P: The National Literacy Trust is dedicated to transforming lives through improved literacy. Can you tell us a little more about how the charity achieves this aim?
J: The gap between the reading skills of poor and affluent children in the UK is the widest in Europe, with the exception of Romania. Child poverty is the secret shame of the UK. The NLT uses literacy as a way to tackle this. If every child learns to read and enjoys reading, their life chances are transformed. We focus our work on the children who are in the UK’s poorest communities with the lowest literacy levels. This is where we can make the most difference. We help them by working in partnership with schools, libraries, health and housing in these communities. We also want those commercial partners in these communities, to help make a difference; with McDonald's we have distributed 22 million free books to families over the past 3 years. With Boots Opticians, we have just launched a new campaign to reach the 1m children in primary schools whose reading is held back by undiagnosed eye sight issues.
P: We’re very excited to see you at our Love Literacy 2016 event. Can you give us a sneak preview of what you will be covering in your keynote talk?
J: Enjoying reading and writing is not a frothy extra to literacy skills, but a vital aspect of what it means to be literate. Research has shown that enjoyment drives attainment and it's also uniquely potent in powering social mobility. Promoting the enjoyment of reading and writing can change society and transform lives. But the children and young people who can most benefit from this are also the most likely to hold negative attitudes to literacy! So, what can we do about it? Who is best placed to engage and develop the intrinsic motivation to read and write? The answers are sometimes humbling and frequently surprising!
P: Why do you think literacy and reading is so important, for children especially?

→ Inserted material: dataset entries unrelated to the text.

/-
Copyright (c) 2026 the pub-hodgecm-mathlib formalisation cell (harness21).  Prover seat hodgecm-mathlib-A-p03 (g24); LEAD F0P3a-plan (g9) WORD T8-41 «(F4)–(F8) PEN 1»;
LAYER C, θ̄ = 1 (split with F0P3b-p01 (g6) 06:00:28Z), 2026-09-01.
-/
import Literature.NumberTheory.Automorphic.UnitOrbitalIntegralUnfoldingHK                -- ★ B-p12 (F2): Prop. 5 unfolding
import Literature.NumberTheory.Rogawski1990.UnitOrbitalIntegralInertCountJPosVanishing    -- ★ Prop. 10 at the torus literal + `j > N` vanishing
import Literature.NumberTheory.Rogawski1990.UnitOrbitalIntegralInertReindex              -- ★ `j = 2i + θ̄`
import Literature.NumberTheory.Rogawski1990.UnitOrbitalIntegralInertValuesTheta          -- ★ F0P3b-p01: bridge to `phiOne`
import HarnessLib

/-!
# LAYER C, `θ̄ = 1`: `#{q ∈ U⧸K : t_π q = q} = Φ′-free value phiOne q N₊ N` — Flicker's Prop. 11 (first half) ∕ Props 12–13 values for the `θ = π` tori

Topic `NumberTheory/Rogawski1990` (road «D-N7-inert», MAP v3 LAYER C); namespace `Literature.NumberTheory.Automorphic.UnitaryGroup`.  THEOREMS ONLY; kernel lane.

For F0P3-p02's torus literal `t = t_θ(a,b,c)` with `θ = ϖ` (`θ̄ = 1`) the fixed-point count of `t` on `U ⧸ K` (`U = U(σ,Φ₃)(K)`, `K = unitaryInt`) — which IS
`Φ(⟦t⟧, 1_K)` by ★ (L2) and the transport (c) — equals `phiOne q N₊ N` (`N = ord(a − c)`, `N₊ = ord(a + c − 2b)`), assembled from: ★ B-p12's Prop. 5 unfolding
`natCard_fixedPoints_unitaryInt_eq_finsum_flickerU` (sum over `m`), Cor. 9 at the θ-torus (B-p04's `natCard_fixedPoints_flickerTorus_eq_finsum`, taken here as the
hypothesis `hC9` in his announced shape — discharged by `exact` when it lands), ★ Prop. 10 at the torus literal `natCard_cosets_flickerTorus_eq_iTen` (`1 ≤ 2i+1 ≤ N`)
and ★ `natCard_cosets_flickerTorus_eq_zero_of_lt` (`2i+1 > N`), ★ the re-indexing `finsum_comp_two_mul_add_one_eq_finsum_ite`, and ★ F0P3b-p01's bridge
`finsum_natCast_eq_phiOne` (Σ-identities ★ `sumThetaOne_eq_phiOne`).  Head: **`natCard_fixedPoints_unitaryInt_flickerTorus_eq_phiOne`**.
HONEST LABEL: HC_CM is proved only modulo the printed citations until rung 0 closes; the Cor. 9 instance enters as the hypothesis `hC9` until B-p04's file lands.

## References
* [Flicker1998UnitaryFL] Y. Z. Flicker, *Elementary proof of the fundamental lemma for a unitary group*, Canad. J. Math. 50 (1998), 74–98: Prop. 5 p. 82, Cor. 9 p. 85,
  Prop. 10 pp. 85–86, Props 11–13 pp. 87–94.
* [Rogawski1990] J. D. Rogawski, *Automorphic Representations of Unitary Groups in Three Variables* (1990), §4.9 p. 55.
-/

set_option autoImplicit false

open scoped MatrixGroups WithZero Valued
open Matrix

namespace Literature.NumberTheory.Automorphic

namespace UnitaryGroup

open Literature.NumberTheory.Automorphic.HermitianLattice (unitaryInt mem_unitaryInt_iff LocalConjDatum)
open Literature.NumberTheory.Rogawski1990.Flicker1998 (iTen phiOne corNineWeight)
open IsLocalRing

variable {K : Type*} [Field K] [Valued K ℤᵐ⁰] {ϖ : K} (σ : K →+* K) {J : Matrix (Fin 3) (Fin 3) K}

section ThetaOne

variable [IsDiscreteValuationRing 𝒪[K]] [Finite (ResidueField 𝒪[K])] [IsAdicComplete (maximalIdeal 𝒪[K]) 𝒪[K]]

set_option synthInstance.maxHeartbeats 200000 in
-- the `H`-action on `H ⧸ (K^{u_m} ∩ H)` is found through the large subgroup terms of the `U(2,1)` frame (as in ★ (F2))
/-- **LAYER C, `θ̄ = 1`**: for `t = t_ϖ(a,b,c)` (F0P3-p02's literal with `θ = ϖ`, `θ′ = ϖ⁻¹`), `#{q ∈ U⧸K : t q = q} = phiOne q N₊ N` as a rational number
(`N = ord(a−c) ≥ 1`, `N₊ = ord(a+c−2b)`), given Cor. 9 at the θ-torus (`hC9`, B-p04's head) for the radial representatives `r_i = diag(ϖ⁻ⁱ, 1, ϖⁱ)`.
[cite: Flicker1998UnitaryFL, Prop. 5 p. 82, Cor. 9 p. 85, Prop. 10 pp. 85–86, Prop. 11 p. 87] -/
theorem natCard_fixedPoints_unitaryInt_flickerTorus_eq_phiOne (hJ : J = (StdForm.antidiagonal 3).over K) (hd : LocalConjDatum σ ϖ)
    (hσO : ∀ y : 𝒪[K], (σ.comp 𝒪[K].subtype) y ∈ 𝒪[K]) {y : K} (hy : y * σ y = -2)
    {c : ↥(unitaryGroupOfForm σ J)} (hc : ((c : GL (Fin 3) K) : Matrix (Fin 3) (Fin 3) K) = !![1, 0, 0; 0, -1, 0; 0, 0, 1])
    (u : ℕ → ↥(unitaryGroupOfForm σ J))
    (hu : ∀ m, ((u m : GL (Fin 3) K) : Matrix (Fin 3) (Fin 3) K) = !![ϖ ^ m, y, (ϖ ^ m)⁻¹; 0, 1, -σ y * (ϖ ^ m)⁻¹; 0, 0, (ϖ ^ m)⁻¹])
    {t : ↥(unitaryGroupOfForm σ J)} {e θ θ' a b cc : K} (h2e : 2 * e = 1) (hθ : θ = ϖ ^ 1) (hθ' : θ' = (ϖ ^ 1)⁻¹)
    (ha : σ a * a = 1) (hb : σ b * b = 1) (hcc : σ cc * cc = 1)
    (hte : ((t : GL (Fin 3) K) : Matrix (Fin 3) (Fin 3) K) = !![e * (a + cc), 0, -(e * (a - cc) * θ); 0, b, 0; -(e * (a - cc) * θ'), 0, e * (a + cc)])
    (htH : t ∈ Subgroup.centralizer ({c} : Set ↥(unitaryGroupOfForm σ J)))
    (r : ℕ → ↥(unitaryGroupOfForm σ J))
    (hr : ∀ i, ((r i : GL (Fin 3) K) : Matrix (Fin 3) (Fin 3) K) = !![ϖ⁻¹ ^ i, 0, 0; 0, 1, 0; 0, 0, ϖ ^ i])
    (hrH : ∀ i, r i ∈ Subgroup.centralizer ({c} : Set ↥(unitaryGroupOfForm σ J)))
    {N Np : ℕ} (hN : Valued.v (a - cc) = Valued.v (ϖ ^ N)) (hNp : Valued.v (a + cc - 2 * b) = Valued.v (ϖ ^ Np))
    {q : ℕ} (hq : Nat.card (ResidueField 𝒪[K]) = q ^ 2) (hq1 : 1 < q)
    {a₀ : 𝒪[K]} (ha₀ : IsUnit (((σ.comp 𝒪[K].subtype).codRestrict 𝒪[K] hσO) a₀ - a₀))
    (hfin : {x : ↥(unitaryGroupOfForm σ J) ⧸ unitaryInt σ J | t • x = x}.Finite)
    (hC9 : ∀ m, Nat.card {z : ↥(Subgroup.centralizer ({c} : Set ↥(unitaryGroupOfForm σ J))) ⧸
          ((unitaryInt σ J).map (MulAut.conj (u m)).toMonoidHom).subgroupOf (Subgroup.centralizer ({c} : Set ↥(unitaryGroupOfForm σ J))) |
        (⟨t, htH⟩ : ↥(Subgroup.centralizer ({c} : Set ↥(unitaryGroupOfForm σ J)))) • z = z} =
      ∑ᶠ i : ℕ, (if 2 * i + 1 = 0 then 1 else (q + 1) * q ^ (2 * i + 1 - 1)) *
        Nat.card {w : ↥(flickerPH σ J c) ⧸ (flickerHK σ J c (u m)).subgroupOf (flickerPH σ J c) //
          ((Quotient.out w : ↥(flickerPH σ J c)) : ↥(unitaryGroupOfForm σ J))⁻¹ * ((r i)⁻¹ * t * r i) * (Quotient.out w : ↥(flickerPH σ J c)) ∈
            flickerHK σ J c (u m)}) :
    (Nat.card {x : ↥(unitaryGroupOfForm σ J) ⧸ unitaryInt σ J | t • x = x} : ℚ) = phiOne q Np N := by
  -- the count of one summand, as `ℚ`
  set C : ℕ → ℕ → ℕ := fun i m => Nat.card {w : ↥(flickerPH σ J c) ⧸ (flickerHK σ J c (u m)).subgroupOf (flickerPH σ J c) //
      ((Quotient.out w : ↥(flickerPH σ J c)) : ↥(unitaryGroupOfForm σ J))⁻¹ * ((r i)⁻¹ * t * r i) * (Quotient.out w : ↥(flickerPH σ J c)) ∈
        flickerHK σ J c (u m)} with hC
  have hCpos : ∀ i m, 2 * i + 1 ≤ N → (C i m : ℚ) = iTen q (N - (2 * i + 1)) Np m := fun i m hi =>
    natCard_cosets_flickerTorus_eq_iTen σ hJ hd hσO hy hc (hu m) h2e hθ hθ' ha hb hcc hte htH (hr i) (hrH i) hN hNp (by omega) hi hq ha₀
  have hCbig : ∀ i m, N < 2 * i + 1 → C i m = 0 := fun i m hi =>
    natCard_cosets_flickerTorus_eq_zero_of_lt σ hJ hd hy hc (hu m) h2e hθ' hte htH (hr i) (hrH i) hN hi
  -- the values-abstract `I`
  set I : ℕ → ℕ → ℚ := fun j m => if j ≤ N then iTen q (N - j) Np m else 0 with hI
  have hpos : ∀ j m, 1 ≤ j → j ≤ N → I j m = iTen q (N - j) Np m := fun j m _ hj => by rw [hI]; exact if_pos hj
  have hbig : ∀ j m, N < j → I j m = 0 := fun j m hj => by rw [hI]; exact if_neg (by omega)
  -- the level-`m` count `A m`
  set A : ℕ → ℕ := fun m => Nat.card {z : ↥(Subgroup.centralizer ({c} : Set ↥(unitaryGroupOfForm σ J))) ⧸
      ((unitaryInt σ J).map (MulAut.conj (u m)).toMonoidHom).subgroupOf (Subgroup.centralizer ({c} : Set ↥(unitaryGroupOfForm σ J))) |
    (⟨t, htH⟩ : ↥(Subgroup.centralizer ({c} : Set ↥(unitaryGroupOfForm σ J)))) • z = z} with hAdef
  have hsuppC : ∀ m, (Function.support fun i : ℕ => (if 2 * i + 1 = 0 then 1 else (q + 1) * q ^ (2 * i + 1 - 1)) * C i m).Finite := by
    intro m
    refine (Set.finite_Iio N).subset fun i hi => ?_
    by_contra hle
    simp only [Set.mem_Iio, not_lt] at hle
    exact hi (by dsimp only; rw [hCbig i m (by omega), mul_zero])
  have hA : ∀ m, (A m : ℚ) = ∑ᶠ j, (if j % 2 = 1 then corNineWeight q j * I j m else 0) := by
    intro m
    rw [hAdef]; dsimp only
    have hcastC := (Nat.castAddMonoidHom ℚ).map_finsum (hsuppC m)
    simp only [Nat.coe_castAddMonoidHom] at hcastC
    rw [hC9 m]
    change ((∑ᶠ i : ℕ, (if 2 * i + 1 = 0 then 1 else (q + 1) * q ^ (2 * i + 1 - 1)) * C i m : ℕ) : ℚ) = _
    rw [hcastC, ← Rogawski1990.Flicker1998.finsum_comp_two_mul_add_one_eq_finsum_ite]
    refine finsum_congr fun i => ?_
    rw [Nat.cast_mul, Rogawski1990.Flicker1998.natCast_weight_eq_corNineWeight hq1.le (2 * i + 1)]
    by_cases hi : 2 * i + 1 ≤ N
    · rw [hpos _ m (by omega) hi, ← hCpos i m hi]
    · rw [hbig _ m (by omega), hCbig i m (by omega), Nat.cast_zero]
  have hsuppA : (Function.support A).Finite := by
    refine (finite_setOf_nonempty_fixedPoints_flickerU σ hJ hd hy hc u hu htH hfin).1.subset fun m hm => ?_
    by_contra hne
    apply hm
    rw [hAdef]; dsimp only
    simp only [Set.mem_setOf_eq, not_nonempty_iff] at hne
    exact @Nat.card_of_isEmpty _ hne
  have hcast := (Nat.castAddMonoidHom ℚ).map_finsum hsuppA
  simp only [Nat.coe_castAddMonoidHom] at hcast
  rw [natCard_fixedPoints_unitaryInt_eq_finsum_flickerU σ hJ hd hy hc u hu htH hfin]
  change ((∑ᶠ m, A m : ℕ) : ℚ) = _
  rw [hcast]
  exact Rogawski1990.Flicker1998.finsum_natCast_eq_phiOne q I hpos hbig hq1 A hA

end ThetaOne

end UnitaryGroup

end Literature.NumberTheory.Automorphic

J: There’s a biggie…! Where to start? Ultimately, I believe that every child can write their own future and fulfil their potential, but that without literacy, they will be left behind. The child who is left behind finds it harder and harder to catch-up, and many of them never do. The result is frequently lifelong disadvantage. This is the pattern of the social inequality which runs like a fault line through British society. This is not inevitable. Literacy and reading is the most powerful weapon we have in combatting this pattern. So ultimately, I believe that literacy and reading are important not simply because of my love for “The Traveller in Time”, but because they make society more equal, stronger, richer and happier.